Energy dispersive X-ray spectroscopy (EDX)
For analysis of the elemental composition, three cleaned radulae (ultrasonic bath for 20 seconds) were attached to glass object slides by double-sided adhesive tape, following our previous protocol (Krings et al., 2022a, 2022c, 2023). Then, each radula was surrounded by a small metallic ring. Afterwrads the ring was filled with epoxy resin (Reckli Epoxy WST, RECKLI GmbH, Herne, Germany) to cover the readula completely. After polymerization, lasting for three days at room temperature, glass object slides and adhesive tape were removed. Samples were polished with sandpapers of different roughness until teeth were on display and smoothened with aluminum oxide polishing powder suspension of 0.3 μm grainsize (PRESI GmbH, Hagen, Germany) on a polishing machine (Minitech 233/333, PRESI GmbH, Hagen, Germany) to receive a plain smooth surface. The embedding and smoothening prevent artefacts such as electron scattering during EDX analysis. Embedded samples were subsequently cleaned in an ultrasonic bath for five minutes, then mounted on SEM sample holders and sputter-coated with platinum (5 nm layer). Elemental composition was determined with the SEM Zeiss LEO 1525 equipped with an Octane Silicon Drift Detector (SDD) (micro analyses system TEAM, EDAX Inc., New Jersey, USA). For each sample, the same settings were used (i.e. an acceleration voltage of 20 kV, working distance, lens opening, etc.). Before analysis, the detector was calibrated with copper.
Small areas (no mapping) were analyzed to receive the data. Following elements were detected and their proportions measured.: H (hydrogen), C (carbon), N (nitrogen), O (oxygen), Pt (platinum), Al (aluminum), Ca (calcium), Cl (chlorine), Cu (copper), Fe (iron), K (potassium), Mg (magnesium), Na (sodium), P (phosphorus), S (sulphur), Si (silicon), and Zn (zinc). Some elements were not discussed as they are either the elemental basis of chitin and proteins (H, C, N, O), the coating (Pt), or the polishing powder (Al, O). For test purposes, we also performed 10 EDX tests on the epoxy to identify putative pollution due to the mechanical application, embedding or polishing. We could not detect Si (which is part of the sandpaper), or any other elements, that we further discuss as Ae (Ca, Cl, Cu, Fe, K, Mg, P+Pt, S, Si, Zn), in the resin. Their presence is therefore considered part of the teeth.
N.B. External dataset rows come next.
/-- **the binder `h1S` HOLDS** for the instance: (Γ1) for every `t`. [folklore] -/
theorem h1S_E : ∀ n : ℕ, 2 ≤ n → ∀ b ∈ lblock SL n, ∀ v (ρ : Fin 4), ∀ᶠ t in atTop,
    |(GS MvE a (X₀L MvE) (fun _ b => k b.2) (fun _ b => k b.2) Complex.reAddGroupHom n b t
          (v + BubbleTransfer.unitVec ρ) - gE a n b t (v + BubbleTransfer.unitVec ρ))
        - (GS MvE a (X₀L MvE) (fun _ b => k b.2) (fun _ b => k b.2) Complex.reAddGroupHom n b t v
          - gE a n b t v)| ≤ DE 1 / (n : ℝ) ^ 3 := by
  intro n hn b _ v ρ
  have h0 : 0 < n := by omega
  refine Eventually.of_forall fun t => ?_
  rw [GS_pos MvE a (X₀L MvE) _ _ _ h0, GS_pos MvE a (X₀L MvE) _ _ _ h0, gE_pos a h0, gE_pos a h0,
    DE_one]
  exact gamma_row1 (PNat.val ⟨n, h0⟩) (evenPeriod t) (PNat.pos ⟨n, h0⟩) a ha _ _ v ρ

/-- **the binder `h1xS` HOLDS** for the instance: (Γ1×) for every `t`, the wrapped shift being a
translation by `e_μ` modulo block translations (`VectorTailsBlock.lwrapped_hX`). [folklore] -/
theorem h1xS_E (μ : Fin 4) : ∀ n : ℕ, 2 ≤ n → ∀ b ∈ lblock SL n, ∀ v, ∀ᶠ t in atTop,
    |GS MvE a (X₀L MvE) (fun _ b => k b.2) (fun _ b => k b.2) Complex.reAddGroupHom n
          (lshift n μ b) t v
        - GS MvE a (X₀L MvE) (fun _ b => k b.2) (fun _ b => k b.2) Complex.reAddGroupHom n b t v|
      ≤ DE 3 / (n : ℝ) ^ 3 := by
  intro n hn b hb v
  have h0 : 0 < n := by omega
  refine Eventually.of_forall fun t => ?_
  rw [GS_pos MvE a (X₀L MvE) _ _ _ h0, GS_pos MvE a (X₀L MvE) _ _ _ h0, DE_three]
  exact gamma_row1x (PNat.val ⟨n, h0⟩) (evenPeriod t) (PNat.pos ⟨n, h0⟩) a ha
    (lwrapped_hX MvE SL μ ⟨n, h0⟩ t b hb) _ v

/-- **the binder `h2xS` HOLDS** for the instance: (Γ2×) for every `t`. [folklore] -/
theorem h2xS_E (μ ν : Fin 4) : ∀ n : ℕ, 2 ≤ n → ∀ b ∈ lblock SL n, ∀ v, ∀ᶠ t in atTop,
    |(GS MvE a (X₀L MvE) (fun _ b => k b.2) (fun _ b => k b.2) Complex.reAddGroupHom n b t
            (v + BubbleTransfer.unitVec μ + BubbleTransfer.unitVec ν)
          - gE a n b t (v + BubbleTransfer.unitVec μ + BubbleTransfer.unitVec ν))
        - (GS MvE a (X₀L MvE) (fun _ b => k b.2) (fun _ b => k b.2) Complex.reAddGroupHom n b t
            (v + BubbleTransfer.unitVec μ) - gE a n b t (v + BubbleTransfer.unitVec μ))
        - ((GS MvE a (X₀L MvE) (fun _ b => k b.2) (fun _ b => k b.2) Complex.reAddGroupHom n
              (lshift n μ b) t (v + BubbleTransfer.unitVec ν)
            - gE a n (lshift n μ b) t (v + BubbleTransfer.unitVec ν))
          - (GS MvE a (X₀L MvE) (fun _ b => k b.2) (fun _ b => k b.2) Complex.reAddGroupHom n
              (lshift n μ b) t v - gE a n (lshift n μ b) t v))| ≤ DE 2 / (n : ℝ) ^ 4 := by
  intro n hn b hb v
  have h0 : 0 < n := by omega
  refine Eventually.of_forall fun t => ?_
  simp only [GS_pos MvE a (X₀L MvE) _ _ _ h0, gE_pos a h0, DE_two]
  exact gamma_row2x (PNat.val ⟨n, h0⟩) (evenPeriod t) (PNat.pos ⟨n, h0⟩) a ha
    (lwrapped_hX MvE SL μ ⟨n, h0⟩ t b hb) ν _ v

end Instance

/-! ## §4 The pointwise volume limits `hg` and `hG` -/

section Limits

variable {L : Type*}

/-- `G₀(−v) = gFree v` (both are `latticeGreen / 2`, and `latticeGreen` is even). [folklore] -/
theorem G₀_neg_eq_gFree (v : Pt) : G₀ (-v) = gFree v := by
  show Literature.Probability.LatticeModels.latticeGreen (-v) / 2
    = Literature.Probability.LatticeModels.latticeGreen v / 2
  rw [Literature.Probability.LatticeModels.latticeGreen_neg]

/-- **the binder `hg` HOLDS**: the comparison leg tends to the `ℤ⁴` free leg, `gE → gFree v`
(`freeLeg_socket`).  Context: [Balaban1987RG1, p. 264] (the `t → ∞` limit at fixed scale).
[folklore] -/
theorem gE_tendsto (a : ℝ) (ha : 0 < a) {n : ℕ} (hn : 0 < n) (b : Pt × L) (v : Pt) :
    Tendsto (fun t => gE a n b t v) atTop (𝓝 (gFree v)) := by
  have hfun : (fun t => gE a n b t v)
      = fun t => torusFreeLeg (PNat.val ⟨n, hn⟩) (evenPeriod t) a (-v) :=
    funext fun t => gE_pos a hn b t v
  rw [hfun, ← G₀_neg_eq_gFree]
  exact freeLeg_socket (PNat.val ⟨n, hn⟩) (by norm_num : 3 ≤ 4) (PNat.pos ⟨n, hn⟩) ha (-v)

/-- `hg` in the seam's binder shape. [folklore] -/
theorem hg_E (a : ℝ) (ha : 0 < a) (SL : Finset L) : ∀ n : ℕ, 2 ≤ n → ∀ b ∈ lblock SL n, ∀ v,
    Tendsto (fun t => gE a n b t v) atTop (𝓝 (gFree v)) :=
  fun _ hn b _ v => gE_tendsto a ha (by omega) b v

/-- the common block-translation vector `z_i = |p_i| + |v_i|` making both sites nonnegative.
[folklore] -/
def zsh (p v : Pt) : Pt := fun i => |p i| + |v i|

/-- the `ℕ`-representative of the OBSERVATION site `p + v + n z`. [folklore] -/
def Xrep (n : ℕ) (p v : Pt) : Fin 4 → ℕ := fun i => (p i + v i + (n : ℤ) * zsh p v i).toNat

/-- the `ℕ`-representative of the SOURCE site `p + n z`. [folklore] -/
def Xrep' (n : ℕ) (p v : Pt) : Fin 4 → ℕ := fun i => (p i + (n : ℤ) * zsh p v i).toNat

/-- the observation site's representative is nonnegative (`n ≥ 1`). [folklore] -/
theorem Xrep_nonneg {n : ℕ} (hn : 1 ≤ n) (p v : Pt) (i : Fin 4) :
    0 ≤ p i + v i + (n : ℤ) * zsh p v i := by
  have h1 : (1 : ℤ) ≤ n := by exact_mod_cast hn
  have hz : 0 ≤ zsh p v i := by unfold zsh; positivity
  have : zsh p v i ≤ (n : ℤ) * zsh p v i := le_mul_of_one_le_left hz h1
  unfold zsh at this ⊢
  nlinarith [le_abs_self (p i), le_abs_self (v i), neg_abs_le (p i), neg_abs_le (v i)]

/-- the source site's representative is nonnegative (`n ≥ 1`). [folklore] -/
theorem Xrep'_nonneg {n : ℕ} (hn : 1 ≤ n) (p v : Pt) (i : Fin 4) :
    0 ≤ p i + (n : ℤ) * zsh p v i := by
  have h1 : (1 : ℤ) ≤ n := by exact_mod_cast hn
  have hz : 0 ≤ zsh p v i := by unfold zsh; positivity
  have : zsh p v i ≤ (n : ℤ) * zsh p v i := le_mul_of_one_le_left hz h1
  unfold zsh at this ⊢
  nlinarith [le_abs_self (p i), abs_nonneg (v i), neg_abs_le (p i)]

/-- the observation representative casts back to `p + v + n z`. [folklore] -/
theorem Xrep_cast {n : ℕ} (hn : 1 ≤ n) (p v : Pt) :
    (fun i => ((Xrep n p v i : ℕ) : ℤ)) = p + v + fun i => (n : ℤ) * zsh p v i := by
  funext i
  simp only [Xrep, Int.toNat_of_nonneg (Xrep_nonneg hn p v i), Pi.add_apply]

/-- the source representative casts back to `p + n z`. [folklore] -/
theorem Xrep'_cast {n : ℕ} (hn : 1 ≤ n) (p v : Pt) :
    (fun i => ((Xrep' n p v i : ℕ) : ℤ)) = p + fun i => (n : ℤ) * zsh p v i := by
  funext i
  simp only [Xrep', Int.toNat_of_nonneg (Xrep'_nonneg hn p v i), Pi.add_apply]

variable (N m : ℕ) [NeZero N] [NeZero m] (hN : 1 ≤ N) (a : ℝ) (ha : 0 < a)

/-- **THE READING OF `𝒢` AT AN INTEGER BASE POINT IN THREE SOCKET-SHAPED TERMS** (per torus):
`rd(castT p; κ, κ; re; v) = torusFreeLeg N m a (−v) − N² Re R^⊥_w(emb X, emb X′) + N² Re 𝓛(emb X, κ; emb X′, κ)`
with `X = Xrep N p v`, `X′ = Xrep' N p v` (block-translate the base point by `N z`,
`rd_translate`; split `rd = rdS + rdL`; §1). [folklore] -/
theorem rd_castT_eq_three (p v : Pt) (κ : Fin 4) :
    rd N hN (cubic 4 m) a ha (castT (fine N (cubic 4 m)) p) κ κ Complex.reAddGroupHom v
      = torusFreeLeg N m a (-v)
        - ((N : ℕ) : ℝ) ^ 2 *
          (RperpW N (cubic 4 m) (wB N m κ) a 0 (WoodburySymbol.emb N m (Xrep N p v))
            (WoodburySymbol.emb N m (Xrep' N p v))).re
        + ((N : ℕ) : ℝ) ^ 2 *
          (Lker N hN (cubic 4 m) a ha (WoodburySymbol.emb N m (Xrep N p v)) κ
            (WoodburySymbol.emb N m (Xrep' N p v)) κ).re := by
  have hT := castT_blockVec_mem_blockSteps N (cubic 4 m) (zsh p v)
  rw [← rd_translate N hN (cubic 4 m) a ha hT (castT (fine N (cubic 4 m)) p) κ κ
    Complex.reAddGroupHom v, rd_eq_rdS_add_rdL, rdS_diag_eq, rdL_eq]
  have e1 : castT (fine N (cubic 4 m)) p + castT (fine N (cubic 4 m)) (fun μ => (N : ℤ) * zsh p v μ)
        + castT (fine N (cubic 4 m)) v = WoodburySymbol.emb N m (Xrep N p v) := by
    rw [← castT_natCast_eq_emb, Xrep_cast hN, castT_add, castT_add, add_right_comm]
  have e2 : castT (fine N (cubic 4 m)) p + castT (fine N (cubic 4 m)) (fun μ => (N : ℤ) * zsh p v μ)
      = WoodburySymbol.emb N m (Xrep' N p v) := by
    rw [← castT_natCast_eq_emb, Xrep'_cast hN, castT_add]
  rw [e1, e2, re_apply]

/-- THE EXPLICIT VOLUME LIMIT of the instance's kernel family: at scale `n ≥ 1`, base point
`(p, ℓ)` and `v`,
`GfE a k n (p,ℓ) v = gFree v − n² Re RperpBLim n a 0 (k ℓ) X X′ + n² Re LkerLim n a X (k ℓ) X′ (k ℓ)`,
`X = Xrep n p v`, `X′ = Xrep' n p v` (the `ℤ⁴` free leg, the Brillouin-zone bond-block Woodbury
symbol integral and the longitudinal symbol integral of an5); `0` at `n = 0`. [folklore] -/
def GfE (a : ℝ) (k : L → Fin 4) (n : ℕ) (b : Pt × L) (v : Pt) : ℝ :=
  if h : 0 < n then
    gFree v
      - ((n : ℕ) : ℝ) ^ 2 *
        (RperpBLim (PNat.val ⟨n, h⟩) a 0 (k b.2) (Xrep n b.1 v) (Xrep' n b.1 v)).re
      + ((n : ℕ) : ℝ) ^ 2 *
        (LkerLim (PNat.val ⟨n, h⟩) a (Xrep n b.1 v) (k b.2) (Xrep' n b.1 v) (k b.2)).re
  else 0

/-- `GfE` at a positive scale. [folklore] -/
theorem GfE_pos (a : ℝ) (k : L → Fin 4) {n : ℕ} (h : 0 < n) (b : Pt × L) (v : Pt) :
    GfE a k n b v
      = gFree v
        - ((n : ℕ) : ℝ) ^ 2 *
          (RperpBLim (PNat.val ⟨n, h⟩) a 0 (k b.2) (Xrep n b.1 v) (Xrep' n b.1 v)).re
        + ((n : ℕ) : ℝ) ^ 2 *
          (LkerLim (PNat.val ⟨n, h⟩) a (Xrep n b.1 v) (k b.2) (Xrep' n b.1 v) (k b.2)).re :=
  dif_pos h

/-- two `ℕ`-representatives of the same `ℤ⁴` site that differ by block translations have a common
upper block translate. [folklore] -/
theorem repr_common_shift {n : ℕ} (h : 0 < n) {X Y : Fin 4 → ℕ} {q w w' : Pt}
    (hX : (fun i => ((X i : ℕ) : ℤ)) = q + fun i => (n : ℤ) * w i)
    (hY : (fun i => ((Y i : ℕ) : ℤ)) = q + fun i => (n : ℤ) * w' i) :
    X + PNat.val ⟨n, h⟩ • (fun i => (w' i - w i).toNat)
      = Y + PNat.val ⟨n, h⟩ • (fun i => (w i - w' i).toNat) := by
  funext i
  have h1 := congrFun hX i
  have h2 := congrFun hY i
  simp only [Pi.add_apply] at h1 h2
  have key : w i + ((w' i - w i).toNat : ℤ) = w' i + ((w i - w' i).toNat : ℤ) := by omega
  apply Nat.cast_injective (R := ℤ)
  simp only [Pi.add_apply, Pi.smul_apply, smul_eq_mul, PNat.mk_coe, Nat.cast_add, Nat.cast_mul,
    h1, h2]
  linear_combination (n : ℤ) * key

/-- **`GfE` DOES NOT DEPEND ON THE REPRESENTATIVES**: for ANY `X, X′ ∈ ℕ⁴` representing the
observation site `p + v` and the source site `p` up to a COMMON block translation `n w`
(`X = p + v + n w`, `X′ = p + n w`, `w ∈ ℤ⁴`), `GfE a k n (p,ℓ) v = gFree v − n² Re RperpBLim(k ℓ; X, X′)
+ n² Re LkerLim(X, k ℓ; X′, k ℓ)` — by the block-translation invariance of the two limit kernels
(`BlockKernelVolumeSockets.RperpBLim_blockShift / LkerLim_blockShift`). [folklore] -/
theorem GfE_eq_of_repr (a : ℝ) (k : L → Fin 4) {n : ℕ} (h : 0 < n) (b : Pt × L) (v : Pt)
    {X X' : Fin 4 → ℕ} {w : Pt}
    (hX : (fun i => ((X i : ℕ) : ℤ)) = b.1 + v + fun i => (n : ℤ) * w i)
    (hX' : (fun i => ((X' i : ℕ) : ℤ)) = b.1 + fun i => (n : ℤ) * w i) :
    GfE a k n b v
      = gFree v
        - ((n : ℕ) : ℝ) ^ 2 * (RperpBLim (PNat.val ⟨n, h⟩) a 0 (k b.2) X X').re
        + ((n : ℕ) : ℝ) ^ 2 * (LkerLim (PNat.val ⟨n, h⟩) a X (k b.2) X' (k b.2)).re := by
  have hXr : (fun i => ((Xrep n b.1 v i : ℕ) : ℤ)) = (b.1 + v) + fun i => (n : ℤ) * zsh b.1 v i :=
    Xrep_cast h b.1 v
  have hX2 : (fun i => ((X i : ℕ) : ℤ)) = (b.1 + v) + fun i => (n : ℤ) * w i := hX
  have e1 := repr_common_shift h hX2 hXr
  have e2 := repr_common_shift h hX' (Xrep'_cast h b.1 v)
  rw [GfE_pos a k h,
    ← RperpBLim_blockShift (PNat.val ⟨n, h⟩) a 0 (k b.2) X X' (fun i => (zsh b.1 v i - w i).toNat),
    ← LkerLim_blockShift (PNat.val ⟨n, h⟩) a X (k b.2) X' (k b.2)
      (fun i => (zsh b.1 v i - w i).toNat),
    e1, e2, RperpBLim_blockShift, LkerLim_blockShift]

omit [NeZero N] [NeZero m] in
/-- **the binder `hG` HOLDS, pointwise**: at scale `n ≥ 1` the instance's kernel family tends, as
`t → ∞`, to the explicit `GfE` (free-leg socket + bond-block Woodbury socket + longitudinal
socket of `Beta/BlockKernelVolumeSockets`).  Context: [Balaban1987RG1, p. 264]. [folklore] -/
theorem GT_tendsto_GfE (k : L → Fin 4) {n : ℕ} (h0 : 0 < n) (b : Pt × L) (v : Pt) :
    Tendsto (fun t => GT MvE a ha (X₀L MvE) (fun _ b => k b.2) (fun _ b => k b.2)
      Complex.reAddGroupHom n b t v) atTop (𝓝 (GfE a k n b v)) := by
  have hfun : (fun t => GT MvE a ha (X₀L MvE) (fun _ b => k b.2) (fun _ b => k b.2)
        Complex.reAddGroupHom n b t v)
      = fun t => torusFreeLeg (PNat.val ⟨n, h0⟩) (evenPeriod t) a (-v)
          - ((n : ℕ) : ℝ) ^ 2 *
            (RperpW (PNat.val ⟨n, h0⟩) (cubic 4 (evenPeriod t))
              (wB (PNat.val ⟨n, h0⟩) (evenPeriod t) (k b.2)) a 0
              (WoodburySymbol.emb (PNat.val ⟨n, h0⟩) (evenPeriod t) (Xrep n b.1 v))
              (WoodburySymbol.emb (PNat.val ⟨n, h0⟩) (evenPeriod t) (Xrep' n b.1 v))).re
          + ((n : ℕ) : ℝ) ^ 2 *
            (Lker (PNat.val ⟨n, h0⟩) (PNat.pos ⟨n, h0⟩) (cubic 4 (evenPeriod t)) a ha
              (WoodburySymbol.emb (PNat.val ⟨n, h0⟩) (evenPeriod t) (Xrep n b.1 v)) (k b.2)
              (WoodburySymbol.emb (PNat.val ⟨n, h0⟩) (evenPeriod t) (Xrep' n b.1 v)) (k b.2)).re := by
    funext t
    rw [GT_pos MvE a ha (X₀L MvE) _ _ _ h0]
    exact rd_castT_eq_three (PNat.val ⟨n, h0⟩) (evenPeriod t) (PNat.pos ⟨n, h0⟩) a ha b.1 v (k b.2)
  rw [hfun, GfE_pos a k h0, ← G₀_neg_eq_gFree]
  refine ((freeLeg_socket (PNat.val ⟨n, h0⟩) (by norm_num : 3 ≤ 4) (PNat.pos ⟨n, h0⟩) ha (-v)).sub
    (Tendsto.const_mul _ ?_)).add (Tendsto.const_mul _ ?_)
  · exact RperpB_socket_re (PNat.val ⟨n, h0⟩) (by norm_num : 3 ≤ 4) (PNat.pos ⟨n, h0⟩) ha le_rfl
      (k b.2) (Xrep n b.1 v) (Xrep' n b.1 v)
  · exact Lker_socket_re (PNat.val ⟨n, h0⟩) (by norm_num : 0 < 4) (PNat.pos ⟨n, h0⟩) ha
      (Xrep n b.1 v) (k b.2) (Xrep' n b.1 v) (k b.2)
The single peak of P overlaps with one of Pt. Due of this, the software could not discriminate between these two elements and P content could not be reliably determined. Therefore, P and Pt are discussed together (P+Pt). We, however, measured 20 areas of pure epoxy to receive values on their Pt content (mean ± SD; 0.15 ± 0.02 atomic %) to further estimate the proportions of P in the teeth.
We tested the inner tooth structure by EDX and the thin outer layer (“surface”) of the teeth (500–1000 nm thickness), which covers the inner tooth structure. We did not detect high content of elements in the inner structure and no differences in the distribution there. We thus decided to summarize the point measurements of the inner structure. With regard to the surfaces, we could determine variations in the distribution of elements and thus differentiated between the tooth basis, the bulges, the basal region of the stylus (stylus, basis), the terminal region of the stylus (stylus, terminal), the cusps and the sides (see Figures 1 and 2 for nomenclature). 474 point measurements on 180 mature teeth were conducted: 204 on 70 inner laterals (of which 70 on the inner tooth structure and 134 on the surface); 56 (22 on the inner tooth structure and 34 on the surface) on 22 outer laterals A, B, C; 54 (22 on the inner tooth structure and 32 on the surface) on 22 outer laterals D; 48 (22 on the inner tooth structure and 26 on the surface) on 22 outer laterals E.